Evangelical Friends Church International (EFCI) is a branch of the Society of Friends (Quaker) yearly meetings (regional associations) located around the world. The EFCI is generally more conservative in their orientation than other Quaker meetings and has many similarities to other denominations of Evangelicalism. The original EFCI, known as the Association of Evangelical Friends, was formed in 1947. The EFCI adopted its current name in 2004 and is a member of the National Association of Evangelicals and the World Evangelical Alliance. The EFCI is not a member of the interdenominational Friends World Committee for Consultation. After the switching of around 7,000 Friends from the Friends United Meeting in California to the EFCI, Evangelical Friends became the largest branch of Friends in the United States.

==History==

===Orthodox Friends===
The Religious Society of Friends debated a number of issues in the early 19th century that led the various Friends Meetings to develop separate fellowships. The first major division dealt with Scriptural authority, among other issues. "Orthodox Quakers" emphasized Biblical sources while "Hicksite" and his followers believed the inward light was more important than scriptural authority. The Evangelical Friends Church International grew out of the Orthodox branch that held to the primacy of scriptural authority.

===Gurneyite Friends===
The next major controversy led to separation in the Orthodox branch. "Gurneyite" Friends, were deeply influenced by the evangelical movement (as were other Protestant denominations of the era), especially the ideas of John Wesley. John Wilbur led a group known as "Wilburites" or "Conservative Friends", who preferred a quietist approach and disavowed Biblical inerrancy as understood by the evangelical group.

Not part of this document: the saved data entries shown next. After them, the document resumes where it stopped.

import Summits.QuantumFields.YangMills.Theorems.MirrorModularBoostsSoftKernelBoostCovarianceConeFamily
import HarnessLib

/-!
# Line `TwoGapPlanarCone` — G1 next-rung over the landed floor `PlanarSpectralCone` (item 9664)

Crux host: `MirrorModularBoosts.SoftKernelBoostCovariance` (stmt-QuantumFields-14999), route
`route-QuantumFields-MirrorModularBoosts`; generator G1 `next-rung`, unit `fwd-rung-QuantumFields-02`.

**Graded family** `PlanarConeRung : ℕ → Prop` — parameter `k` = number of independently moved complex
PLANAR gaps `w = (ζ, β)` (`ζ` = complex time, `β` = complex translation along `e₁`) in a reflection
pairing of time-ordered blocks, each gap ranging over the planar tube `𝒯 = {|Im β| < Re ζ}`:

* member `0` (one gap) **is the floor verbatim, BY NAME**:
  `Summit.QuantumFields.YangMills.Theses.MirrorModularBoosts.PlanarSpectralCone` (item 9664, proved by
  `…PositivityDiscToOperatorCone.PlanarSpectralCone_of`; witness `example : PlanarConeRung 0` below);
* member `1` (two gaps) is the **rung** `TwoGapPlanarCone`: for time-ordered blocks `F | I | G` with the
  insertion `I` supported at times `< T`, the Schwinger function of `ΘF* ⊗ (I ⊗ G_{(t₂,b₂)})_{(t₁,b₁)}`
  is the restriction to the real points `t₁ > 0, t₂ > T` of ONE function holomorphic on
  `𝒯 × 𝒯_T`, `𝒯_T = {|Im β| + T < Re ζ}` (both gaps complex AT ONCE).

**Why the floor's proof stops here (located failure point).** `PlanarSpectralCone_of`
(`Theorems/MirrorModularBoostsPlanarSpectralCone.lean` l.391–397) is `stub_transfer` over the operator cone:
`Φ(w) = ⟪Ψ_F, N(w) Ψ_G⟫` with the contraction family `N(t,b) = e^{-tH}U(b e₁)`
(`…PlanarSpectralConeTransfer.lean`, `contractionFamily`, l.178; packaged as operators in
`Theorems/…SoftKernelBoostCovarianceConeFamily.lean`, `stub_coneFamily`).  With a second complex gap BEHIND an
insertion the same move needs the INSERTED vector `w₂ ↦ Ψ_{I ⊗ G_{w₂}}` as a holomorphic `ℋ`-valued function
of the PLANAR variable `w₂ ∈ 𝒯_T`; the tree has inserted vectors only in the complex TIME variable on the
`π/4`-sector (`OneGap.exists_holomorphic_stretch`, l.75 ff., via `exists_sector_extension` +
`exists_holomorphic_gramVec (m := 1)`), and `e^{iβP₁}` cannot be commuted past the insertion (it produces
complex spatial translates of `I`).  NEW IDEA NEEDED: the Osterwalder–Schrader II Ch. V.2 induction
`(A_N) ⇒ (P_N) ⇒ (A_{N+1})` (tree: `OSLabelledStep`, `OSEnvelopeBases`) transplanted from the half-line
semigroup `e^{-τH}` to the cone semigroup `N(u,v) = e^{-uA} e^{-vB}`, `A = (H - P₁)/2`, `B = (H + P₁)/2`
(light-cone variables `u = ζ + iβ`, `v = ζ - iβ`, `𝒯 ≅ ℂ₊ × ℂ₊`), re-based on the Euclidean slice `v = ū`
(a totally real slice, not the positive orthant): stub `stub_insertedPlanarVector`.

**Stubs** (sorries ONLY here): `stub_insertedPlanarVector` (the heart, XL), `stub_sandwichHolomorphy`
(abstract functional analysis, M: Dunford weak⇒strong + Osgood, tree files `Literature/Analysis/Complex/WeakHolomorphy`,
`OsgoodSeparate`).  In-tree inputs used BY NAME in the composition: `osReconstruction_e0`, `stub_coneFamily`.
Composition `TwoGapPlanarCone_of : stub₁ → stub₂ → TwoGapPlanarCone` is kernel-checked (no sorry).

FORWARD: generator=next-rung; lens_report=forward-generator;
parent_route=route-QuantumFields-MirrorModularBoosts; host_crux=stmt-QuantumFields-14999
-/

noncomputable section

namespace Summit.QuantumFields.YangMills.Cruxes.SoftKernelBoostCovariance.TwoGapPlanarCone

open MeasureTheory
open scoped InnerProductSpace SchwartzMap
open Literature.MathematicalPhysics.QuantumLattice Literature.MathematicalPhysics.AQFT
  Literature.MathematicalPhysics.QuantumFieldTheory
open Summit.QuantumFields.YangMills.Cruxes.PlanarSpectralCone.PositivityDiscToOperatorCone
  (osReconstruction_e0)
open Summit.QuantumFields.YangMills.Theorems.SoftKernelBoostCovariance.Sketch (stub_coneFamily)

local notation "E4" => EuclideanSpace ℝ (Fin 4)

set_option linter.dupNamespace false in
/-- **RUNG (member 1 of `PlanarConeRung`): two complex planar gaps at once.**  Same hypotheses as the floor
`MirrorModularBoosts.PlanarSpectralCone` (one-species family on `ℝ⁴`; E0', E3, translations on `⁰𝒮`, RP in the
four planar frames).  For time-ordered `F` (arity `n`), an insertion `I` (arity `q`) time-ordered and supported
at times `< T` (`T > 0`), and time-ordered `G` (arity `m`): there is `Φ` holomorphic on
`{(w₁, w₂) : |Im β₁| < Re ζ₁, |Im β₂| + T < Re ζ₂}` (`wᵢ = (ζᵢ, βᵢ)`) whose value at the real points
`t₁ > 0, t₂ > T` is `𝔖(ΘF* ⊗ K_{(t₁,b₁)})` for every time-ordered witness `K` of `I ⊗ G_{(t₂,b₂)}`
(translation by `t e₀ + b e₁`). -/
def TwoGapPlanarCone : Prop :=
  ∀ (S : SchwingerFamily E4), S.toLabelled.HasLinearGrowth → S.toLabelled.IsSymmetric →
    (∀ (n : ℕ) (a : E4) (F : 𝓢((Fin n → E4), ℂ)), IsOffDiagonal F →
      S n (translateMulti a F) = S n F) →
    (∀ (R : E4 ≃ₗᵢ[ℝ] E4) (a b : ℝ), a ^ 2 + b ^ 2 = 1 → (a = 0 ∨ b = 0 ∨ a ^ 2 = b ^ 2) →
      R (EuclideanSpace.single 0 1) = a • EuclideanSpace.single 0 1 + b • EuclideanSpace.single 1 1 →
        (SchwingerFamily.toLabelled (fun n => (S n).comp (linActMulti R))).IsReflectionPositive) →
    ∀ (n q m : ℕ) (F : 𝓢((Fin n → E4), ℂ)) (I : 𝓢((Fin q → E4), ℂ)) (G : 𝓢((Fin m → E4), ℂ))
      (T : ℝ), 0 < T → IsTimeOrdered F → IsTimeOrdered I →
      tsupport (I : (Fin q → E4) → ℂ) ⊆ {x | ∀ i, x i 0 < T} → IsTimeOrdered G →
      ∃ Φ : (ℂ × ℂ) × (ℂ × ℂ) → ℂ,
        DifferentiableOn ℂ Φ
          {p : (ℂ × ℂ) × (ℂ × ℂ) | |p.1.2.im| < p.1.1.re ∧ |p.2.2.im| + T < p.2.1.re} ∧
        ∀ (t₁ b₁ t₂ b₂ : ℝ), 0 < t₁ → T < t₂ →
          ∀ (K : 𝓢((Fin (q + m) → E4), ℂ)), IsTimeOrdered K →
            IsAppendTensorOf K I
              (translateMulti (t₂ • EuclideanSpace.single 0 1 + b₂ • EuclideanSpace.single 1 1) G) →
            ∀ (H : 𝓢((Fin (n + (q + m)) → E4), ℂ)),
              IsAppendTensorOf H (osAdjoint F)
                (translateMulti (t₁ • EuclideanSpace.single 0 1 + b₁ • EuclideanSpace.single 1 1) K) →
              Φ (((t₁ : ℂ), (b₁ : ℂ)), ((t₂ : ℂ), (b₂ : ℂ))) = S (n + (q + m)) H

/-- **The graded family** (parameter `k + 1` = number of complex planar gaps moved at once): member `0` is the
floor BY NAME, member `1` (and, until the `k`-uniform statement is typed, every later index) the rung. -/
def PlanarConeRung : ℕ → Prop
  | 0 => Summit.QuantumFields.YangMills.Theses.MirrorModularBoosts.PlanarSpectralCone
  | _ + 1 => TwoGapPlanarCone

/-- Member `0` of the family is literally the floor. -/
theorem planarConeRung_zero :
    PlanarConeRung 0 = Summit.QuantumFields.YangMills.Theses.MirrorModularBoosts.PlanarSpectralCone := rfl

/-- Member `1` of the family is literally the rung. -/
theorem planarConeRung_one : PlanarConeRung 1 = TwoGapPlanarCone := rfl

/-- **WITNESS (F1 (c))**: the family at the floor's parameter is closed by the seed theorem, by name. -/
example : PlanarConeRung 0 := by
  simpa [PlanarConeRung] using
    Summit.QuantumFields.YangMills.Cruxes.PlanarSpectralCone.PositivityDiscToOperatorCone.PlanarSpectralCone_of

/-! ## The two stubs -/

/-- **STUB 1 (the heart, XL) — inserted planar vectors.**  In the `e₀`-reconstruction `h` of a family with the
floor's hypotheses, for an insertion `I` (time-ordered, times `< T`) and a time-ordered tail `G`, the field vector
of `I ⊗ G_{(t,b)}` is the value at the real points `t > T` of ONE `ℋ`-valued function holomorphic on the shifted
planar tube `{|Im b| + T < Re t}`.  (OS II Ch. V.2 induction over the cone semigroup in light-cone variables,
re-based on the Euclidean slice; first move of a lead: split into the symmetric two-gap continuation of the Gram
kernel `⟪Ψ_{I⊗G_{w'}}, Ψ_{I⊗G_{w}}⟫` and `exists_holomorphic_gramVec`.)  Why it might fail: the re-based
induction may exhaust a proper sub-domain of `𝒯_T` only (natural boundary for some 4-frame-RP non-Gaussian
family); sources: Osterwalder–Schrader CMP 42 (1975) Thm 4.1–4.2, Ch. V; Glimm–Jaffe (1987) §19.5. -/
theorem stub_insertedPlanarVector :
    ∀ (S : SchwingerFamily E4) (h : OSReconstructionNoE1 S.toLabelled),
      S.toLabelled.HasLinearGrowth → S.toLabelled.IsSymmetric →
      (∀ (n : ℕ) (a : E4) (F : 𝓢((Fin n → E4), ℂ)), IsOffDiagonal F →
        S n (translateMulti a F) = S n F) →
      (∀ (R : E4 ≃ₗᵢ[ℝ] E4) (a b : ℝ), a ^ 2 + b ^ 2 = 1 → (a = 0 ∨ b = 0 ∨ a ^ 2 = b ^ 2) →
        R (EuclideanSpace.single 0 1) = a • EuclideanSpace.single 0 1 + b • EuclideanSpace.single 1 1 →
          (SchwingerFamily.toLabelled (fun n => (S n).comp (linActMulti R))).IsReflectionPositive) →
      ∀ (q m : ℕ) (I : 𝓢((Fin q → E4), ℂ)) (G : 𝓢((Fin m → E4), ℂ)) (T : ℝ), 0 < T →
        IsTimeOrdered I → tsupport (I : (Fin q → E4) → ℂ) ⊆ {x | ∀ i, x i 0 < T} → IsTimeOrdered G →
        ∃ V : ℂ × ℂ → h.Hilbert,
          DifferentiableOn ℂ V {w : ℂ × ℂ | |w.2.im| + T < w.1.re} ∧
          ∀ (t b : ℝ), T < t → ∀ (K : 𝓢((Fin (q + m) → E4), ℂ)) (hK : IsTimeOrdered K),
            IsAppendTensorOf K I
              (translateMulti (t • EuclideanSpace.single 0 1 + b • EuclideanSpace.single 1 1) G) →
            V ((t : ℂ), (b : ℂ)) = h.fieldVec (q + m) (fun _ => ()) K hK := by
  sorry

/-- **STUB 2 (M) — joint holomorphy of a sandwich.**  For a contraction-valued, weakly holomorphic operator
family `N` on an open `D₁ ⊆ ℂ²` (the shape delivered by `stub_coneFamily`) and an `ℋ`-valued holomorphic `V` on an
open `D₂ ⊆ ℂ²`, every matrix element `(w₁, w₂) ↦ ⟪x, N(w₁) V(w₂)⟫` is jointly holomorphic on `D₁ × D₂`
(Dunford: weak + locally bounded ⇒ strong holomorphy of `w₁ ↦ N(w₁) y`; Osgood: separately holomorphic +
continuous ⇒ holomorphic).  Why it might fail: only by a typing slip — the mathematics is classical
(`Literature/Analysis/Complex/WeakHolomorphy`, `OsgoodSeparate`). -/
theorem stub_sandwichHolomorphy :
    ∀ {H : Type} [NormedAddCommGroup H] [InnerProductSpace ℂ H] [CompleteSpace H]
      (N : ℂ × ℂ → (H →L[ℂ] H)) (D₁ D₂ : Set (ℂ × ℂ)), IsOpen D₁ → IsOpen D₂ →
      (∀ p ∈ D₁, ‖N p‖ ≤ 1) →
      (∀ x y : H, DifferentiableOn ℂ (fun p : ℂ × ℂ => ⟪x, N p y⟫_ℂ) D₁) →
      ∀ (V : ℂ × ℂ → H), DifferentiableOn ℂ V D₂ →
        ∀ x : H, DifferentiableOn ℂ (fun p : (ℂ × ℂ) × (ℂ × ℂ) => ⟪x, N p.1 (V p.2)⟫_ℂ)
          {p : (ℂ × ℂ) × (ℂ × ℂ) | p.1 ∈ D₁ ∧ p.2 ∈ D₂} := by
  sorry

/-! ## Elementary facts used by the composition -/

/-- The planar tube is open. -/
theorem isOpen_tube : IsOpen {w : ℂ × ℂ | |w.2.im| < w.1.re} := by
  have h1 : Continuous fun w : ℂ × ℂ => |w.2.im| := by fun_prop
  have h2 : Continuous fun w : ℂ × ℂ => w.1.re := by fun_prop
  exact isOpen_lt h1 h2

/-- The shifted planar tube is open. -/
theorem isOpen_shiftedTube (T : ℝ) : IsOpen {w : ℂ × ℂ | |w.2.im| + T < w.1.re} := by
  have h1 : Continuous fun w : ℂ × ℂ => |w.2.im| + T := by fun_prop
  have h2 : Continuous fun w : ℂ × ℂ => w.1.re := by fun_prop
  exact isOpen_lt h1 h2

/-! ## The composition: stubs ⇒ rung, by name -/

/-- **THE RUNG FROM THE LINE, BY NAME**: `TwoGapPlanarCone` from the two stubs and the tree (the `e₀`-OS space
`osReconstruction_e0`, the landed operator cone family `stub_coneFamily`): `Φ(w₁, w₂) = ⟪Ψ_F, N(w₁) V(w₂)⟫`. -/
theorem TwoGapPlanarCone_of
    (h_vec : ∀ (S : SchwingerFamily E4) (h : OSReconstructionNoE1 S.toLabelled),
      S.toLabelled.HasLinearGrowth → S.toLabelled.IsSymmetric →
      (∀ (n : ℕ) (a : E4) (F : 𝓢((Fin n → E4), ℂ)), IsOffDiagonal F →
        S n (translateMulti a F) = S n F) →
      (∀ (R : E4 ≃ₗᵢ[ℝ] E4) (a b : ℝ), a ^ 2 + b ^ 2 = 1 → (a = 0 ∨ b = 0 ∨ a ^ 2 = b ^ 2) →
        R (EuclideanSpace.single 0 1) = a • EuclideanSpace.single 0 1 + b • EuclideanSpace.single 1 1 →
          (SchwingerFamily.toLabelled (fun n => (S n).comp (linActMulti R))).IsReflectionPositive) →
      ∀ (q m : ℕ) (I : 𝓢((Fin q → E4), ℂ)) (G : 𝓢((Fin m → E4), ℂ)) (T : ℝ), 0 < T →
        IsTimeOrdered I → tsupport (I : (Fin q → E4) → ℂ) ⊆ {x | ∀ i, x i 0 < T} → IsTimeOrdered G →
        ∃ V : ℂ × ℂ → h.Hilbert,
          DifferentiableOn ℂ V {w : ℂ × ℂ | |w.2.im| + T < w.1.re} ∧
          ∀ (t b : ℝ), T < t → ∀ (K : 𝓢((Fin (q + m) → E4), ℂ)) (hK : IsTimeOrdered K),
            IsAppendTensorOf K I
              (translateMulti (t • EuclideanSpace.single 0 1 + b • EuclideanSpace.single 1 1) G) →
            V ((t : ℂ), (b : ℂ)) = h.fieldVec (q + m) (fun _ => ()) K hK)
    (h_sand : ∀ {H : Type} [NormedAddCommGroup H] [InnerProductSpace ℂ H] [CompleteSpace H]
      (N : ℂ × ℂ → (H →L[ℂ] H)) (D₁ D₂ : Set (ℂ × ℂ)), IsOpen D₁ → IsOpen D₂ →
      (∀ p ∈ D₁, ‖N p‖ ≤ 1) →
      (∀ x y : H, DifferentiableOn ℂ (fun p : ℂ × ℂ => ⟪x, N p y⟫_ℂ) D₁) →
      ∀ (V : ℂ × ℂ → H), DifferentiableOn ℂ V D₂ →
        ∀ x : H, DifferentiableOn ℂ (fun p : (ℂ × ℂ) × (ℂ × ℂ) => ⟪x, N p.1 (V p.2)⟫_ℂ)
          {p : (ℂ × ℂ) × (ℂ × ℂ) | p.1 ∈ D₁ ∧ p.2 ∈ D₂}) :
    TwoGapPlanarCone := by
  intro S hlg hsym htr hRP n q m F I G T hT hF hI hIT hG
  have h : OSReconstructionNoE1 S.toLabelled := osReconstruction_e0 S htr hRP
  obtain ⟨N, hNb, hNd, hNr⟩ := stub_coneFamily S h hlg hsym htr hRP
  obtain ⟨V, hVd, hVr⟩ := h_vec S h hlg hsym htr hRP q m I G T hT hI hIT hG
  refine ⟨fun p => ⟪h.fieldVec n (fun _ => ()) F hF, N p.1 (V p.2)⟫_ℂ, ?_, ?_⟩
  · exact h_sand N {w : ℂ × ℂ | |w.2.im| < w.1.re} {w : ℂ × ℂ | |w.2.im| + T < w.1.re}
      isOpen_tube (isOpen_shiftedTube T) (fun p hp => hNb p hp) hNd V hVd _
  · intro t₁ b₁ t₂ b₂ ht₁ ht₂ K hK hKI H hH
    show ⟪h.fieldVec n (fun _ => ()) F hF, N ((t₁ : ℂ), (b₁ : ℂ)) (V ((t₂ : ℂ), (b₂ : ℂ)))⟫_ℂ =
      S (n + (q + m)) H
    rw [hVr t₂ b₂ ht₂ K hK hKI, hNr t₁ b₁ ht₁, OSReconstructionNoE1.translate_fieldVec,
      OSReconstructionNoE1.transfer_fieldVec _ ht₁.le]
    have hH' : IsAppendTensorOf H (osAdjoint F) (translateMulti (SchwingerFamily.timeVec t₁)
        (translateMulti (spatialPart 0 (b₁ • (EuclideanSpace.single 1 1 : E4))) K)) := by
      rw [Summit.QuantumFields.YangMills.Cruxes.PlanarSpectralCone.TwoMirrorLightconeSlots.DiscSections.translateMulti_time_space]
      exact hH
    rw [h.inner_fieldVec_fieldVec (fun _ => ()) (fun _ => ()) hF _ hH']
    rfl

end Summit.QuantumFields.YangMills.Cruxes.SoftKernelBoostCovariance.TwoGapPlanarCone

end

====Ohio Yearly Meeting====
The Ohio Yearly Meeting was originally based in Friends Meetinghouse (Mount Pleasant, Ohio). Following the separation over evangelical teachings, there were two Ohio Yearly Meetings: "Wilburite" and "Gurneyite". The current Wilburite Ohio Yearly Meeting is often distinguished by the addition of "Conservative" to its name and is a member of the Conservative Friends. The "Gurneyite" group relocated to Damascus, Ohio in 1917, becoming Ohio Yearly Meeting (Damascus). Later, they relocated again, this time to Canton, Ohio. In 1965 the Ohio Yearly Meeting (Damascus) joined the Evangelical Friends Alliance. In 1971 Ohio Yearly Meeting (Damascus) became Evangelical Friends Church – Eastern Region.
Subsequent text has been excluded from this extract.